Problem Solving

While factorizing a quadratic equation today, i actually took a bit long time to factorize and this amount of time is unacceptable in actual GMAT.

This is the equation - 9x^2 - 155x - 500
It actually took a bit of time to do the next step,
9x^2 - 180x + 25x - 500 = 0
and then proceeded to find the factors.

Is there any quicker way to factorize? As far as i know, i only know this old traditional method to factorize. In GMAT exam, we may face many number of quadratic equations and just cannot afford to spend valuable time in doing this calculation. Please help!

Hey Rapgust ! Could you please post a whole problem.
Well, you could solve this one using quadratic formula. But i don't think answers this big would be present on GMAT.

(-155^2-4*9*500)=D. then x1,2=(-b+-sqrt(D))/2a.
May be question asked to find a sum of 2 roots of the equation ? `

Thanks Nikolayz

That's also another formula i'm aware of. Yes this one can be used but this approach also takes some time to do the calculations stuff.

We could never say anything about what comes in GMAT. I will not be surprised if we get this kind of a big quadratic equation. Better to foresee everything instead of staring at the monitor!

papgust wrote:While factorizing a quadratic equation today, i actually took a bit long time to factorize and this amount of time is unacceptable in actual GMAT.

This is the equation - 9x^2 - 155x - 500
It actually took a bit of time to do the next step,
9x^2 - 180x + 25x - 500 = 0
and then proceeded to find the factors.

Is there any quicker way to factorize?

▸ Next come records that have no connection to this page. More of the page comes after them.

import Summits.AtomisticToContinuum.BoseEinsteinCondensation.Theorems.BECSwapNoCatastropheTorusHalfSwapOverlapAbsHardLayerPBasics
import Literature.MathematicalPhysics.QuantumManyBody.BoseGasHardLayerCutoff
import HarnessLib

/-!
# Crux `TorusHalfSwapOverlap`, line `registered` (v8, H chain): stub K `stub_hardLayerPCutoff`

Route `BECSwapNoCatastrophe`, crux `TorusHalfSwapOverlap` (stmt-AtomisticToContinuum-14393), line `registered`,
stub K of the hard-core maximal-form bound H on the absolute (symmetry-free) class for PAIR-DEPENDENT profiles
`V i j`. This file is the pair-profile twin of the FIRST HALF of
`Literature/MathematicalPhysics/QuantumManyBody/BoseGasHardLayerCutoff.lean`, `exists_hardLayer_cutoff`
(dictionary `hardRad v ↦ hardRad (V i j)` per pair, `hardLayer v L s ↦ hardLayerP V L s`; NO permutation
symmetrisation, since the absolute class carries no Bose symmetry):

* `stub_hardLayerPCutoff` — **for `L > 0` and every profile matrix `V` there is `C ≥ 0` such that for every
  `0 < s ≤ L` there is `ξ : (ℝ³)^N → [0, 1]`, `C¹`, torus periodic, `ξ = 0` on `hardLayerP V L (s/2)`, `ξ = 1` on
  the `s/10`-neighbourhood (particle by particle) of the complement of `hardLayerP V L s`, `‖∇ξ‖ ≤ C/s`.**

Construction: `ξ = 1 - χ ∘ toUnitTorusN L` for the plateau cut-off `χ` (`Torus.exists_plateau_cutoff`) of the
torus image of `hardLayerP V L (s/2)` at scale `δ = s/(100 L)`; `C = 100 c₁ √(3N)` with
`c₁ = Torus.derivProfileMass (Fin N × Fin 3) 1`.

Tagged folklore (smooth partitions of unity adapted to a closed set at a given scale).
-/

noncomputable section

namespace Summit.AtomisticToContinuum.BoseEinsteinCondensation.Cruxes.TorusHalfSwapOverlap.TruncationSplit

open MeasureTheory Filter Topology Set Metric
open scoped ENNReal NNReal InnerProductSpace ComplexConjugate ContDiff
open Literature.MathematicalPhysics.QuantumManyBody.BoseGas
open Literature.MathematicalPhysics.QuantumManyBody.BoseGas.HardLayerAux
open Literature.Analysis.FunctionSpaces Literature.Analysis.FunctionSpaces.Torus
open Summit.AtomisticToContinuum.BoseEinsteinCondensation.AbsTorus

-- The measure on `ℝ/ℤ` is the Haar PROBABILITY measure, as in `PeriodicFormDomain.lean`.
attribute [local instance] formDomain_measureSpace formDomain_isProbabilityMeasure formDomain_isProbabilityMeasure_pi

/-- Local notation for the Hilbert space `H = L²((ℝ/ℤ)^{3N})`. -/
local notation "L2T " N':max => Lp ℂ 2 (volume : Measure (UnitAddTorus (Fin N' × Fin 3)))

variable {N : ℕ} {V : Fin N → Fin N → ℝ → ℝ≥0∞} {L : ℝ}

/-! ### Geometry of the pair-profile hard layers under small displacements -/

/-- Moving every particle by at most `ρ` moves a configuration of `hardLayerP V L a` into
`hardLayerP V L (a + 2ρ)` (pair-profile twin of `mem_hardLayer_of_near`; the pair and its `Nonempty` guard are
carried along). [folklore] -/
theorem cutoffP_mem_hardLayerP_of_near {X X' : Config N} {a ρ : ℝ} (hX' : X' ∈ hardLayerP V L a)
    (hnear : ∀ i, ‖X i - X' i‖ ≤ ρ) : X ∈ hardLayerP V L (a + 2 * ρ) := by
  obtain ⟨i, j, n, hij, hne, h⟩ := hX'
  refine ⟨i, j, n, hij, hne, ?_⟩
  have hd : dist (pairRad L X i j n) (pairRad L X' i j n) ≤ 2 * ρ := by
    rw [Real.dist_eq, pairRad, pairRad]
    have h1 := abs_norm_sub_norm_le (X i - X j - latticeVec L n) (X' i - X' j - latticeVec L n)
    have h2 : ‖X i - X j - latticeVec L n - (X' i - X' j - latticeVec L n)‖ ≤ ρ + ρ := by
      rw [show X i - X j - latticeVec L n - (X' i - X' j - latticeVec L n) = (X i - X' i) - (X j - X' j) by abel]
      exact (norm_sub_le _ _).trans (add_le_add (hnear i) (hnear j))
    linarith
  have := infDist_le_infDist_add_dist (x := pairRad L X i j n) (y := pairRad L X' i j n) (s := hardRad (V i j))
  linarith

/-! ### The cut-off -/

/-- **Stub K: smooth periodic cut-offs vanishing near the pair-profile hard configurations.** For `L > 0` and
every profile matrix `V` there is `C ≥ 0` such that for every `0 < s ≤ L` there is `ξ : (ℝ³)^N → ℝ` with: `ξ` is
`C¹` and torus periodic, `0 ≤ ξ ≤ 1`, `ξ = 0` on `hardLayerP V L (s/2)`, `ξ = 1` at every configuration each of
whose particles is within `s/10` of a configuration off `hardLayerP V L s`, and `‖∇ξ‖ ≤ C/s` everywhere
(twin of `exists_hardLayer_cutoff` without the permutation symmetrisation). [folklore] -/
theorem stub_hardLayerPCutoff :
    ∀ (N : ℕ) (L : ℝ), 0 < L → ∀ V : Fin N → Fin N → ℝ → ℝ≥0∞,
      ∃ C : ℝ, 0 ≤ C ∧ ∀ s : ℝ, 0 < s → s ≤ L →
        ∃ ξ : Config N → ℝ, ContDiff ℝ 1 ξ ∧ IsTorusPeriodic L ξ ∧ (∀ X, 0 ≤ ξ X ∧ ξ X ≤ 1) ∧
          (∀ X ∈ hardLayerP V L (s / 2), ξ X = 0) ∧
          (∀ X ∉ hardLayerP V L s, ∀ X' : Config N, (∀ i, ‖X' i - X i‖ < s / 10) → ξ X' = 1) ∧
          ∀ X, ‖fderiv ℝ ξ X‖ ≤ C / s := by
  intro N L hL V
  classical
  obtain ⟨e, he, henorm⟩ := exists_scaledCoordCLM (N := N) hL
  set c₁ : ℝ := derivProfileMass (Fin N × Fin 3) 1 with hc₁
  have hc₁0 : 0 ≤ c₁ := derivProfileMass_nonneg _
  refine ⟨100 * c₁ * Real.sqrt (3 * N), by positivity, fun s hs hsL => ?_⟩
  -- the scale and the plateau cut-off on the torus
  set δ : ℝ := s / (100 * L) with hδ
  have hδ0 : 0 < δ := by positivity
  have hδ4 : δ ≤ 1 / 4 := by
    rw [hδ, div_le_iff₀ (by positivity)]; linarith
  have hLδ : 2 * L * (5 * δ) = s / 10 := by rw [hδ]; field_simp; ring
  set ST : Set (UnitAddTorus (Fin N × Fin 3)) := {t | fromUnitTorusN L t ∈ hardLayerP V L (s / 2)} with hST
  obtain ⟨χ, hχs, hχ01, hχ1, hχ0, hχD⟩ := exists_plateau_cutoff ST hδ0 hδ4
  -- membership in `ST` of a covering point
  have hmemST : ∀ Y : Config N, toUnitTorusN L Y ∈ ST ↔ Y ∈ hardLayerP V L (s / 2) := by
    intro Y
    obtain ⟨m, hm⟩ := exists_fromUnitTorusN_toUnitTorusN_eq hL Y
    simp only [hST, mem_setOf_eq, hm]
    exact add_latticeVecN_mem_hardLayerP_iff Y m _
  -- the cut-off
  set ξ₀ : Config N → ℝ := fun X => 1 - χ (toUnitTorusN L X) with hξ₀
  have hξ₀eq : ξ₀ = fun X => 1 - lift χ (e X) := by
    funext X; simp only [hξ₀, lift_apply, he]
  have hχdiff : ContDiff ℝ ∞ (lift χ) := hχs
  have hξ₀diff : ContDiff ℝ ∞ ξ₀ := by
    rw [hξ₀eq]; exact contDiff_const.sub (hχdiff.comp e.contDiff)
  have hξ₀01 : ∀ X, 0 ≤ ξ₀ X ∧ ξ₀ X ≤ 1 := fun X => by
    have := hχ01 (toUnitTorusN L X)
    exact ⟨by simp only [hξ₀]; linarith [this.2], by simp only [hξ₀]; linarith [this.1]⟩
  have hξ₀zero : ∀ X ∈ hardLayerP V L (s / 2), ξ₀ X = 0 := by
    intro X hX
    simp only [hξ₀]
    rw [hχ1 _ (self_subset_thickening hδ0 ST ((hmemST X).2 hX)), sub_self]
  have hξ₀one : ∀ X ∉ hardLayerP V L s, ∀ X' : Config N, (∀ i, ‖X' i - X i‖ < s / 10) → ξ₀ X' = 1 := by
    intro X hX X' hX'
    simp only [hξ₀]
    rw [hχ0 _ ?_, sub_zero]
    intro hmem
    rw [mem_thickening_iff] at hmem
    obtain ⟨t'', ht'', hdist⟩ := hmem
    obtain ⟨X'', hX''t, hX''near⟩ := exists_lift_near hL X' (by positivity) hdist
    have hX''mem : X'' ∈ hardLayerP V L (s / 2) := (hmemST X'').1 (hX''t ▸ ht'')
    have h1 : X' ∈ hardLayerP V L (s / 2 + 2 * (s / 10)) :=
      cutoffP_mem_hardLayerP_of_near hX''mem fun i => by rw [← hLδ]; exact (hX''near i).le
    have h2 : X ∈ hardLayerP V L (s / 2 + 2 * (s / 10) + 2 * (s / 10)) :=
      cutoffP_mem_hardLayerP_of_near h1 fun i => by rw [norm_sub_rev]; exact (hX' i).le
    exact hX (hardLayerP_mono V L (by linarith) h2)
  have hξ₀per : IsTorusPeriodic L ξ₀ := by
    intro Y i k
    simp only [hξ₀]
    rw [toUnitTorusN_add, toUnitTorusN_single_single hL.ne', add_zero]
  have hξ₀D : ∀ X, ‖fderiv ℝ ξ₀ X‖ ≤ 100 * c₁ * Real.sqrt (3 * N) / s := by
    intro X
    have h1 : HasFDerivAt (fun X => lift χ (e X)) ((fderiv ℝ (lift χ) (e X)).comp e) X :=
      (hχdiff.differentiable (by simp)).differentiableAt.hasFDerivAt.comp X e.hasFDerivAt
    have h2 : HasFDerivAt ξ₀ (0 - (fderiv ℝ (lift χ) (e X)).comp e) X := by
      rw [hξ₀eq]; exact (hasFDerivAt_const 1 X).sub h1
    rw [h2.fderiv, zero_sub, norm_neg]
    have h3 : ‖fderiv ℝ (lift χ) (e X)‖ ≤ c₁ * (δ ^ 1)⁻¹ := by
      rw [← norm_iteratedFDeriv_zero (𝕜 := ℝ) (f := fderiv ℝ (lift χ)), norm_iteratedFDeriv_fderiv]
      exact hχD 1 (e X)
    have h4 : ‖e‖ ≤ Real.sqrt (3 * N) / L :=
      ContinuousLinearMap.opNorm_le_bound _ (by positivity) henorm
    calc ‖(fderiv ℝ (lift χ) (e X)).comp e‖ ≤ ‖fderiv ℝ (lift χ) (e X)‖ * ‖e‖ := ContinuousLinearMap.opNorm_comp_le _ _
      _ ≤ c₁ * (δ ^ 1)⁻¹ * (Real.sqrt (3 * N) / L) :=
          mul_le_mul h3 h4 (norm_nonneg _) (mul_nonneg hc₁0 (by positivity))
      _ = 100 * c₁ * Real.sqrt (3 * N) / s := by rw [hδ, pow_one]; field_simp
  exact ⟨ξ₀, hξ₀diff.of_le (by exact_mod_cast le_top), hξ₀per, hξ₀01, hξ₀zero, hξ₀one, hξ₀D⟩

end Summit.AtomisticToContinuum.BoseEinsteinCondensation.Cruxes.TorusHalfSwapOverlap.TruncationSplit

end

As far as i know, i only know this old traditional method to factorize. In GMAT exam, we may face many number of quadratic equations and just cannot afford to spend valuable time in doing this calculation. Please help!

Were you just factoring the quadratic for fun? I thought Ian was the only person who did that!

It's extremely rare to see a quadratic on the GMAT with a coefficient other than 1 for the squared term.

When you do see such a problem, there's always a "trick" to solving without using the quadratic equation - I explicitly tell all my students NOT to bother memorizing the formula, since you'll never have to use it (although there may be questions on which you can use it).

For example, if this equation showed up in problem solving and we were asked to find a solution, we could simply backsolve (plug in the choices).

In other cases, the coefficient can be factored out.

e.g. "If 3x^2 + 27x - 30 = 0, what's one possible value for x?"

We could just rewrite the quadratic as:

3(x^2 + 9x - 10) = 0

and solve as usual.

In another question I saw, you could use part of the question to help you quickly solve. It was something like:

Which of the following is equivalent to (6x^2 + 19x + 15)/(3x + 5)?

and all of the choices were simple binomials, so you knew that (3x+5) had to be one of the solutions, making it trivial to find the other solution (6x^2/3x = 2x and 15/5 = 3, so you knew the other binomial had to be (2x+3)).

Even if you didn't see that trick, you could have picked numbers to solve instead of doing algebra.

If the quadratic you posted is from an actual question (and not from the 4th edition of "Fun Quadratics for long Car Trips"), please post the whole thing!

hehe Nice post Stuart =)
+1 for the whole problem

Hi Stuart,

Thanks for your tricks to solve quadratic equations. I never tried to solve this equation for fun like Ian used to I'm currently going through my basics in high school math book and while trying to solve a problem, i faced this equation. Glad to hear that this kind of a quadratic equation is a rare case.

Stuart Kovinsky wrote: Which of the following is equivalent to (6x^2 + 19x + 15)/(3x + 5)?

and all of the choices were simple binomials, so you knew that (3x+5) had to be one of the solutions, making it trivial to find the other solution (6x^2/3x = 2x and 15/5 = 3, so you knew the other binomial had to be (2x+3)).

The example you pointed out already have a factor of (3x+5). So if one factor is already given, the other factor can be found using this method.

But any tricks on how to find all the factors for a quadratic equation i posted where a common number cannot be taken out like your first example?

papgust wrote:Hi Stuart,

The example you pointed out already have a factor of (3x+5). So if one factor is already given, the other factor can be found using this method.

But any tricks on how to find all the factors for a quadratic equation i posted where a common number cannot be taken out like your first example?

As I said, it's extremely unlikely you'd have to do so on the GMAT.

However, you can start by looking at the first and last terms. In the example I gave, we have 6x^2 and 15. 15 has a limited number of possible factor pairs (1*15 or 3*5), as does 6 (1*6 or 2*3), so we can use trial and error effectively to find the pairs that also generate the right number of "x"s in the middle term.

If you actually needed to solve this for a math test you're probably also getting marks for your solution, so the quadratic formula would be appropriate; fortunately we don't care about getting 10/10 on the GMAT, just 1/1.